I don't think a different encoding would make a difference for relative searching if English is in the same order. And I tried to use the wildcodes before but didn't turn up anything, and I think I was using it right. And I wanted to try altering the hex values to see what happens, but I'm not sure which values to edit. I wanted to just increment every value, but I couldn't find an easy way to do that without going through and editing each value by hand. And obviously I don't want to mess with every value, just whichever ones have text, but I can't figure out which that is. I made this topic to try to get some common kinds of encryption I could try to check for, but I didn't word that right in my OP. Every document I came across learning how to do this says something like "And that is how you change a game's text! Assuming it isn't encrypted of course, then it gets much harder!" which isn't very helpful, but I understand they're trying to keep it beginner level. Anyway, instead I guess I can just pass this stuff off to you guys and see if you can find anything.

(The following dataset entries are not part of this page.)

import Summits.HodgeConjecture.CorCM.IrreducibleOddWeightsIsotypicFrobeniusRank
import HarnessLib

/-!
# Isotypic cells, Frobenius V: CM FIELDS — the multiplicity of an `Aut(ℂ)`-irreducible `A_c` in `ℚ^{Hom(K_i, ℂ)}`
# is `dim A_c^{Aut(ℂ/x_i K_i)}/δ_c`; `[K_i : ℚ] = Σ_c (dim A_c^{H_i}/δ_c)·dim A_c`; `A_{Φ_i}` is nondegenerate
# iff in every odd class the components of `u_i` span `dim A_c^{H_i}` dimensions over `𝒟_c`

COR-CM (cell `pub-hodgecm2`, binder seat `b16` gen 77, count-neutral claim FROBENIUS RECIPROCITY IN THE REFERENCE
CURRENCY — MULTIPLICITIES FROM FIXED POINTS, file R5 — the CM dress of files R3/R4; theorems only, no definition,
no named fact, no `sorry`).  NEW as stated, hence under `Summits/`.  HONEST FRAMING: for number fields `K_i`
the slots `Hom(K_i, ℂ)` are single `Aut(ℂ)`-orbits (tree `Pohlmann1968.isPretransitive_ringEquiv_complex`), so
files R3/R4 apply with `x₀ = x_i` any embedding and `H_i = Stab(x_i) = Aut(ℂ/x_i K_i)` (the automorphisms of `ℂ`
fixing `x_i(K_i)` pointwise, `smul_embedding_eq_self_iff`): the multiplicity `m_{i,c}` of a reference irreducible
`A_c` in `ℚ^{Hom(K_i, ℂ)}` is `dim A_c^{H_i}/δ_c` (Lange–Rodríguez Lemma 2.8.1 over `ℚ`), `[K_i : ℚ] =
Σ_c (dim A_c^{H_i}/δ_c)·dim A_c`, and — for CM fields and CM types `Φ_i` — gen 76 E10's nondegeneracy criterion
reads **`A_{Φ_i}` nondegenerate ⟺ in every ODD class `dim D_c⟨b^i_c⟩ = dim A_c^{H_i}`**.  "Rank / nondegeneracy
of CM types for NAMED configurations" (kernel, unconditional) for INT-4 «what is known»; nothing about Hodge
classes is asserted, `HC_CM` is neither used nor asserted.

* §1 `exists_smul_embedding_eq` (one orbit), `smul_embedding_eq_self_iff` (the stabiliser of `x₀` is
  `Aut(ℂ/x₀K)`).
* §2 **`exists_isotypic_card_mul_eq_finrank_fixed`** (number fields `K_i`): an isotypic decomposition of
  `⊕_i ℚ^{Hom(K_i, ℂ)}` over pairwise non-embeddable `Aut(ℂ)`-irreducibles `A_c` with, for every `i`, every base
  embedding `x₀ : K_i → ℂ` and the fixed subspace `F` of its stabiliser: **`m_{i,c}·δ_c = dim(A_c ⊓ F)`** and
  **`[K_i : ℚ] = Σ_c (dim(A_c ⊓ F)/δ_c)·dim A_c`**.
* §3 **`exists_isotypic_isNondegenerate_iff_forall_odd_finrank_fixed`** (CM fields, CM types `Φ_i`): an isotypic
  decomposition of the type vectors with, for every `i`, `x₀`, `F` as above:
  **`IsNondegenerate Φ_i ⟺ ∀ c` with `A_c` odd under complex conjugation, `dim ⨆_j 𝒟_c·b^i_{c,j} = dim(A_c ⊓ F)`**.

## References

* [LangeRodriguez2022] H. Lange, R. E. Rodríguez, *Decomposition of Jacobians by Prym Varieties*, LNM 2310 (2022),
  §2.8 Lemma 2.8.1.
* [Kubota1965] T. Kubota, *On the field extension by complex multiplication*, Trans. AMS 118 (1965), §2 Lemma 2
  and p. 115.
* [Mai1989] L. Mai, *Lower bounds for the ranks of CM types*, J. Number Theory 32 (1989), §2 Prop. 1.
* [Dodson1987] B. Dodson, *On the Mumford–Tate group of an abelian variety with complex multiplication*,
  J. Algebra 111 (1987), §1.1.
* [Gordon1999HodgeAVSurvey] B. B. Gordon, *A survey of the Hodge conjecture for abelian varieties*, §9.2 (proof:
  `Aut(ℂ)` acts through `Gal(L/ℚ)` on the embeddings).
-/

set_option autoImplicit false

noncomputable section

open scoped BigOperators Classical

namespace Summit.HodgeConjecture.CorCM

open NumberField
open Literature.NumberTheory.ComplexMultiplication
open Literature.AlgebraicGeometry.Motives (CMType)
open Literature.AlgebraicGeometry.Pohlmann1968

/-! ### §1 The slot `Hom(K, ℂ)`: one `Aut(ℂ)`-orbit; the stabiliser of an embedding -/

section Slot

variable {K : Type} [Field K] [NumberField K]

/-- **`Hom(K, ℂ)` IS ONE `Aut(ℂ)`-ORBIT**: for embeddings `x₀, x : K → ℂ` there is `g ∈ Aut(ℂ)` with
`g ∘ x₀ = x` (tree `isPretransitive_ringEquiv_complex`). [cite: Gordon1999HodgeAVSurvey, §9.2 (proof)] -/
theorem exists_smul_embedding_eq (x₀ x : K →+* ℂ) : ∃ g : ℂ ≃+* ℂ, g • x₀ = x := by
  haveI := isPretransitive_ringEquiv_complex (K := K)
  exact MulAction.exists_smul_eq (ℂ ≃+* ℂ) x₀ x

omit [NumberField K] in
/-- **THE STABILISER OF AN EMBEDDING IS `Aut(ℂ/x₀K)`**: `k • x₀ = x₀` iff `k` fixes `x₀(K)` pointwise. [folklore] -/
theorem smul_embedding_eq_self_iff (k : ℂ ≃+* ℂ) (x₀ : K →+* ℂ) :
    k • x₀ = x₀ ↔ ∀ a : K, k (x₀ a) = x₀ a := by
  rw [ringEquiv_smul_def, RingHom.ext_iff]
  exact Iff.rfl

end Slot

/-! ### §2 Number fields: the multiplicities of `⊕_i ℚ^{Hom(K_i, ℂ)}` read off the stabilisers -/

variable {I : Type} [Fintype I] {K : I → Type} [∀ i, Field (K i)] [∀ i, NumberField (K i)]

/-- **THE MULTIPLICITIES OF THE `Aut(ℂ)`-ISOTYPIC DECOMPOSITION OF `⊕_i ℚ^{Hom(K_i, ℂ)}` ARE READ OFF THE
STABILISERS.**  For number fields `K_i` (`i ∈ I` finite) there is an isotypic decomposition `ℚ^{Hom(K_i, ℂ)} ≅
⊕_c A_c^{m_{i,c}}` over pairwise non-embeddable `Aut(ℂ)`-stable irreducible non-zero `A_c ≤ ℚ^{⊔_i Hom(K_i, ℂ)}`
(commutants `𝒟_c`, equivariant embeddings injective on `A_c` with independent images spanning each slot, non-zero
`a₀_c ∈ A_c`, `δ_c = dim 𝒟_c·a₀_c`) such that for EVERY `i`, every base embedding `x₀ : K_i → ℂ` and the fixed
subspace `F` of its stabiliser `Aut(ℂ/x₀K_i)`: **`m_{i,c}·δ_c = dim(A_c ⊓ F)`** for all `c`, and
**`[K_i : ℚ] = Σ_c (dim(A_c ⊓ F)/δ_c)·dim A_c`**. [cite: LangeRodriguez2022, §2.8 Lemma 2.8.1]
[cite: Gordon1999HodgeAVSurvey, §9.2 (proof)] -/
theorem exists_isotypic_card_mul_eq_finrank_fixed :
    ∃ (n : ℕ) (Ar : Fin n → Submodule ℚ ((Σ i, (K i →+* ℂ)) → ℚ))
      (𝒟 : Fin n → Submodule ℚ (((Σ i, (K i →+* ℂ)) → ℚ) →ₗ[ℚ] ((Σ i, (K i →+* ℂ)) → ℚ)))
      (m : I → Fin n → ℕ)
      (ι : ∀ (i : I) (c : Fin n), Fin (m i c) → (((Σ i, (K i →+* ℂ)) → ℚ) →ₗ[ℚ] ((K i →+* ℂ) → ℚ)))
      (a₀ : Fin n → ((Σ i, (K i →+* ℂ)) → ℚ)),
      (∀ (c : Fin n) (L : ((Σ i, (K i →+* ℂ)) → ℚ) →ₗ[ℚ] ((Σ i, (K i →+* ℂ)) → ℚ)), L ∈ 𝒟 c ↔
        (∀ a ∈ Ar c, L a ∈ Ar c) ∧ ∀ (k : ℂ ≃+* ℂ) (a : (Σ i, (K i →+* ℂ)) → ℚ), a ∈ Ar c →
          L (fun x => a (k • x)) = fun x => L a (k • x)) ∧
      (∀ (c : Fin n) (k : ℂ ≃+* ℂ) (a : (Σ i, (K i →+* ℂ)) → ℚ), a ∈ Ar c → (fun x => a (k • x)) ∈ Ar c) ∧
      (∀ (c : Fin n) (W : Submodule ℚ ((Σ i, (K i →+* ℂ)) → ℚ)), W ≤ Ar c → W ≠ ⊥ →
        (∀ (k : ℂ ≃+* ℂ) (f : (Σ i, (K i →+* ℂ)) → ℚ), f ∈ W → (fun x => f (k • x)) ∈ W) → W = Ar c) ∧
      (∀ c : Fin n, Ar c ≠ ⊥) ∧
      (∀ (c c' : Fin n) (L : ((Σ i, (K i →+* ℂ)) → ℚ) →ₗ[ℚ] ((Σ i, (K i →+* ℂ)) → ℚ)), c ≠ c' → Ar c ≠ ⊥ →
        (∀ a ∈ Ar c, L a ∈ Ar c') → (∀ a ∈ Ar c, L a = 0 → a = 0) →
        (∀ (k : ℂ ≃+* ℂ) (a : (Σ i, (K i →+* ℂ)) → ℚ), a ∈ Ar c →
          L (fun x => a (k • x)) = fun x => L a (k • x)) → False) ∧
      (∀ (i : I) (c : Fin n) (j : Fin (m i c)) (k : ℂ ≃+* ℂ) (a : (Σ i, (K i →+* ℂ)) → ℚ), a ∈ Ar c →
        ι i c j (fun x => a (k • x)) = fun s => ι i c j a (k • s)) ∧
      (∀ (i : I) (c : Fin n) (j : Fin (m i c)) (a : (Σ i, (K i →+* ℂ)) → ℚ), a ∈ Ar c →
        ι i c j a = 0 → a = 0) ∧
      (∀ i : I, iSupIndep fun q : (Σ c : Fin n, Fin (m i c)) => (Ar q.1).map (ι i q.1 q.2)) ∧
      (∀ i : I, (⨆ c : Fin n, ⨆ j : Fin (m i c), (Ar c).map (ι i c j)) = ⊤) ∧
      (∀ c, a₀ c ∈ Ar c) ∧ (∀ c, a₀ c ≠ 0) ∧
      ∀ (i : I) (x₀ : K i →+* ℂ) (F : Submodule ℚ ((Σ i, (K i →+* ℂ)) → ℚ)),
        (∀ f : (Σ i, (K i →+* ℂ)) → ℚ, f ∈ F ↔
          ∀ k : ℂ ≃+* ℂ, k • x₀ = x₀ → (fun y => f (k • y)) = f) →
        (∀ c, m i c * Module.finrank ℚ ↥((𝒟 c).map (LinearMap.applyₗ (a₀ c))) =
          Module.finrank ℚ ↥(Ar c ⊓ F)) ∧
        Module.finrank ℚ (K i) = ∑ c, Module.finrank ℚ ↥(Ar c ⊓ F) /
          Module.finrank ℚ ↥((𝒟 c).map (LinearMap.applyₗ (a₀ c))) * Module.finrank ℚ (Ar c) := by
  obtain ⟨n, Ar, 𝒟, m, ι, a₀, h𝒟, hRst, hRirr, hR0, hsep, hιeq, hinj, hindep, htop, ha₀, h0, hfrob⟩ :=
    IrrOdd.exists_isotypic_card_mul_eq_finrank_inf (G := ℂ ≃+* ℂ) (E := fun i => K i →+* ℂ)
  refine ⟨n, Ar, 𝒟, m, ι, a₀, h𝒟, hRst, hRirr, hR0, hsep, hιeq, hinj, hindep, htop, ha₀, h0,
    fun i x₀ F hF => ?_⟩
  obtain ⟨h1, h2⟩ := hfrob i x₀ (exists_smul_embedding_eq x₀) F hF
  refine ⟨h1, ?_⟩
  rw [← Embeddings.card (K i) ℂ]
  exact h2

/-! ### §3 CM fields: nondegeneracy class by class with the multiplicities read off the stabilisers -/

variable [∀ i, IsCMField (K i)]

/-- **NONDEGENERACY OF CM ABELIAN VARIETIES CLASS BY CLASS, THE MULTIPLICITIES READ OFF THE STABILISERS.**  For CM
fields `K_i` and CM types `Φ_i` there is an isotypic decomposition of the type vectors `u_i = 𝟙_{Φ_i} − 𝟙_{Φ̄_i}`
over pairwise non-embeddable `Aut(ℂ)`-stable irreducibles `A_c ≤ ℚ^{⊔_i Hom(K_i, ℂ)}` (commutants `𝒟_c`,
multiplicities `m_{i,c}`, components `b^i_{c,j}`, non-zero `a₀_c ∈ A_c`) such that for EVERY `i`, every base
embedding `x₀ : K_i → ℂ` and the fixed subspace `F` of its stabiliser `Aut(ℂ/x₀K_i)` in `ℚ^{⊔_i Hom(K_i, ℂ)}`:
**`A_{Φ_i}` is NONDEGENERATE (`IsNondegenerate Φ_i`: `dim Hg(A_{Φ_i}) = dim A_{Φ_i}`) iff for every class `c` with
`A_c` ODD under complex conjugation, `dim ⨆_j 𝒟_c·b^i_{c,j} = dim(A_c ⊓ F)`** — the components of every odd class
span over `𝒟_c` as many dimensions as `A_c` has `Aut(ℂ/x₀K_i)`-invariants (gen 76 E10's `= m_{i,c}·δ_c` with
`m_{i,c}·δ_c = dim(A_c ⊓ F)` by Frobenius reciprocity, file R3). [cite: Kubota1965, §2 Lemma 2 and p. 115]
[cite: Mai1989, §2 Prop. 1] [cite: Dodson1987, §1.1] [cite: LangeRodriguez2022, §2.8 Lemma 2.8.1] -/
theorem exists_isotypic_isNondegenerate_iff_forall_odd_finrank_fixed (Φ : ∀ i, CMType (K i)) :
    ∃ (n : ℕ) (Ar : Fin n → Submodule ℚ ((Σ i, (K i →+* ℂ)) → ℚ))
      (𝒟 : Fin n → Submodule ℚ (((Σ i, (K i →+* ℂ)) → ℚ) →ₗ[ℚ] ((Σ i, (K i →+* ℂ)) → ℚ)))
      (m : I → Fin n → ℕ)
      (ι : ∀ (i : I) (c : Fin n), Fin (m i c) → (((Σ i, (K i →+* ℂ)) → ℚ) →ₗ[ℚ] ((K i →+* ℂ) → ℚ)))
      (b : ∀ (i : I) (c : Fin n), Fin (m i c) → ((Σ i, (K i →+* ℂ)) → ℚ))
      (a₀ : Fin n → ((Σ i, (K i →+* ℂ)) → ℚ)),
      (∀ (c : Fin n) (L : ((Σ i, (K i →+* ℂ)) → ℚ) →ₗ[ℚ] ((Σ i, (K i →+* ℂ)) → ℚ)), L ∈ 𝒟 c ↔
        (∀ a ∈ Ar c, L a ∈ Ar c) ∧ ∀ (k : ℂ ≃+* ℂ) (a : (Σ i, (K i →+* ℂ)) → ℚ), a ∈ Ar c →
          L (fun x => a (k • x)) = fun x => L a (k • x)) ∧
      (∀ (c : Fin n) (k : ℂ ≃+* ℂ) (a : (Σ i, (K i →+* ℂ)) → ℚ), a ∈ Ar c → (fun x => a (k • x)) ∈ Ar c) ∧
      (∀ (c : Fin n) (W : Submodule ℚ ((Σ i, (K i →+* ℂ)) → ℚ)), W ≤ Ar c → W ≠ ⊥ →
        (∀ (k : ℂ ≃+* ℂ) (f : (Σ i, (K i →+* ℂ)) → ℚ), f ∈ W → (fun x => f (k • x)) ∈ W) → W = Ar c) ∧
      (∀ c : Fin n, Ar c ≠ ⊥) ∧
      (∀ (c c' : Fin n) (L : ((Σ i, (K i →+* ℂ)) → ℚ) →ₗ[ℚ] ((Σ i, (K i →+* ℂ)) → ℚ)), c ≠ c' → Ar c ≠ ⊥ →
        (∀ a ∈ Ar c, L a ∈ Ar c') → (∀ a ∈ Ar c, L a = 0 → a = 0) →
        (∀ (k : ℂ ≃+* ℂ) (a : (Σ i, (K i →+* ℂ)) → ℚ), a ∈ Ar c →
          L (fun x => a (k • x)) = fun x => L a (k • x)) → False) ∧
      (∀ (i : I) (c : Fin n) (j : Fin (m i c)) (k : ℂ ≃+* ℂ) (a : (Σ i, (K i →+* ℂ)) → ℚ), a ∈ Ar c →
        ι i c j (fun x => a (k • x)) = fun s => ι i c j a (k • s)) ∧
      (∀ (i : I) (c : Fin n) (f : Fin (m i c) → ((Σ i, (K i →+* ℂ)) → ℚ)), (∀ j, f j ∈ Ar c) →
        ∑ j, ι i c j (f j) = 0 → ∀ j, f j = 0) ∧
      (∀ i c j, b i c j ∈ Ar c) ∧
      (∀ i, antiVec (Φ i).1 (1 : ℂ ≃+* ℂ) = ∑ c, ∑ j, ι i c j (b i c j)) ∧
      (∀ c, a₀ c ∈ Ar c) ∧ (∀ c, a₀ c ≠ 0) ∧
      ∀ (i : I) (x₀ : K i →+* ℂ) (F : Submodule ℚ ((Σ i, (K i →+* ℂ)) → ℚ)),
        (∀ f : (Σ i, (K i →+* ℂ)) → ℚ, f ∈ F ↔
          ∀ k : ℂ ≃+* ℂ, k • x₀ = x₀ → (fun y => f (k • y)) = f) →
        (IsNondegenerate (Φ i) ↔
          ∀ c, Ar c ≤ antiWeights (E := Σ i, (K i →+* ℂ)) (starRingAut : ℂ ≃+* ℂ) →
            Module.finrank ℚ ↥(⨆ j, (𝒟 c).map (LinearMap.applyₗ (b i c j))) =
              Module.finrank ℚ ↥(Ar c ⊓ F)) := by
  haveI : ∀ i, Nonempty (K i →+* ℂ) := fun i => inferInstance
  obtain ⟨n, Ar, 𝒟, m, ι, b, a₀, h𝒟, hRst, hRirr, hR0, hsep, hιeq, hind, hb, hu, ha₀, h0, hcrit⟩ :=
    IrrOdd.exists_isotypic_typeRank_eq_iff_forall_odd_finrank_inf (G := ℂ ≃+* ℂ) (E := fun i => K i →+* ℂ)
      (Φ := fun i => (Φ i).1) fun i => isCMTypeWith_conj (Φ i)
  refine ⟨n, Ar, 𝒟, m, ι, b, a₀, h𝒟, hRst, hRirr, hR0, hsep, hιeq, hind, hb, hu, ha₀, h0, fun i x₀ F hF => ?_⟩
  rw [isNondegenerate_iff, ← NumberField.Embeddings.card (K i) ℂ]
  exact hcrit i x₀ (exists_smul_embedding_eq x₀) F hF

end Summit.HodgeConjecture.CorCM

end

http://www.filedropper.com/ms0017 - MS0017.BIN file (What is a good file sharing site? The few times I need to upload a file I have trouble finding a good one, but this looks like it will do).

http://i.imgur.com/4sgcB8a.png - Image with four different text boxes (well five but the last two show up together and the bottom one is blank for the first three) with English text that should be in there. I've mostly been focusing on "Copyright" because it is a long, single word, more specifically I've been trying to find "opyright" so I don't have to worry about capitalization, but I haven't found anything with "Copyright" or anything else.

mz

  • Sr. Member
  • ****
  • Posts: 447
  • Whore
    • View Profile
Re: Different ways of storing text in a game file?
« Reply #8 on: December 10, 2015, 06:11:45 pm »
Well, if the reader could crack encryptions, he probably wouldn't be reading those tutorials in the first place.

Anyway, since the game has kanji, I'd say it's impossible that it uses 8-bit characters. It also seems to have a couple of different fonts for English, if there are more letters like that E in "Eメール".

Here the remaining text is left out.